Rationale and supporting evidence
A systematic review was conducted focusing on the potential for electronic systems for delivering results to reduce the turnaround time of early infant HIV diagnostic test results (425). Mortality among infants living with HIV is highest during the first three months, and early HIV diagnosis and early ART can significantly reduce this risk (426). Turnaround times using traditional paper-based systems can extend to about two months, leading to loss to follow-up of mothers and their infants and increased infant mortality if treatment is delayed.
The review identified 11 studies, all from Africa, and found that the use of SMS/GPRS printers reduced the average turnaround time by 17 days (from 68 to 51 days), with several studies reporting a turnaround time of less than 20 days.
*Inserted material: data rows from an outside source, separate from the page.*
import Literature.MathematicalPhysics.QuantumLattice.QuantumRotorGroundStateProofs
import Literature.MathematicalPhysics.QuantumLattice.QuantumRotorTruncated
import Mathlib.MeasureTheory.Integral.Pi
import Mathlib.MeasureTheory.Constructions.Pi
import Mathlib.Analysis.SpecialFunctions.Integrals.Basic
import Mathlib.Analysis.SpecialFunctions.ExpDeriv
import Mathlib.MeasureTheory.Integral.Bochner.Set
import HarnessLib

/-!
# Quantum rotators: trigonometric polynomials as trial states (the Galerkin bridge)

Sibling file of `QuantumRotorGroundState.lean` (item
`provefact-Literature.MathematicalPhysics.QuantumLa-0bccfc6de5`, the named fact
`QuantumRotor.KleinPerez1992_rotorGroundStateLRO`). No statement is touched. This file identifies
the variational vocabulary of `QuantumRotorGroundState.lean` (trial states `Ψ`, the energy form
`QuantumRotor.energy`, the correlation `QuantumRotor.cosCorrelation` on the cell `[-π, π)^Λ`) on
**trigonometric polynomials of degree `≤ M`** with the Galerkin matrices of
`QuantumRotorTruncated.lean`:

* the Fourier monomials `e_n(φ) = exp(i Σ_x n_x φ_x)` (`fourierFn`), their orthogonality on the
  cell (`integral_fourierFn_angleCell`: `∫_{[-π,π)^Λ} e_n = (2π)^{|Λ|} δ_{n,0}`, by Fubini over the
  coordinates and the one-dimensional `∫_{-π}^{π} e^{ikt} dt = 2π δ_{k,0}`);
* trigonometric polynomials `Σ_σ c_σ e_{n(σ)}` indexed by the tensor indices
  `σ : Λ → Fin (2M+1)` of the Galerkin space (`trigPoly`, `n(σ)_x = σ_x - M`), their products with a
  monomial integrated over the cell (`integral_fourierFn_mul_trigPoly_mul_conj`), Parseval
  (`integral_norm_sq_trigPoly`);
* the normalised trigonometric polynomial of a unit coefficient vector as a `TrialState`
  (`trialOf`), and the two bridge identities:
  `cosCorrelation (trialOf c) x y = Re ⟨c, (cos_x cos_y + sin_x sin_y) c⟩` for `x ≠ y`
  (`cosCorrelation_trialOf`; `≥` for `x = y`), and
  `energy h J nn (trialOf c) = Re ⟨c, H_M c⟩ + (J/2) Σ_x #{y ∼ x}` (`energy_trialOf`) — the
  energy form of a trigonometric polynomial IS the Galerkin matrix `truncHamiltonian` (shifted
  by the constant making the form non-negative);
* zero-padding of coefficient vectors `M ≤ M'` (`padCoeff`), which does not change the
  polynomial, whence `E₀(H_{M'}) ≤ E₀(H_M)`-type monotonicity downstream.

## References

* A. Klein, J. F. Perez, Commun. Math. Phys. 147 (1992) 241–252, §2 (2.1), (2.3), §3 (the momentum
  basis `e^{inφ}`) [KleinPerez1992].
* J. Wojtkiewicz, W. Pusz, P. Stachura, Rep. Math. Phys. 77 (2016) 183–209, §3.1
  [WojtkiewiczPuszStachura2016].
-/

noncomputable section

open MeasureTheory Matrix Complex Finset Set
open scoped ENNReal NNReal ComplexConjugate ComplexOrder

namespace Literature.MathematicalPhysics.QuantumLattice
The evidence was rated as low quality because of the absence of randomized study designs and lack of data on clinical impact. Because similar efficiency could possibly be obtained for other laboratory results, electronic systems for delivering results could be used for other tests such as CD4 count testing, viral load testing and other non-HIV-related testing.
Cost
No formal cost–effectiveness analysis was conducted. However, the Guideline Development Group judged that the cost of the intervention would be offset by the substantial health benefits related to earlier identification of HIV-positive infants.
Equity
The technology aims to improve access to results in rural settings and, as such, the Guideline Development Group judged that it would improve equity.
Feasibility
Feasibility has already been demonstrated by applying SMS/GMS/GPRS printers in a variety of settings.
Implementation considerations
Adequate cellular phone network coverage, maintenance, troubleshooting and systems for ensuring a supply of sufficient credit and printer consumables are all key to ensuring coverage and uninterrupted service.
Implementation should consider the need to ensure data security and patient confidentiality.
Research gaps
Further studies should assess the clinical impact of SMS/GSM/GPRS printers on loss to follow-up, mortality and morbidity. It would be useful to assess the utility and impact of using SMS/GSM/GPRS printers and results return technologies for returning a range of laboratory results.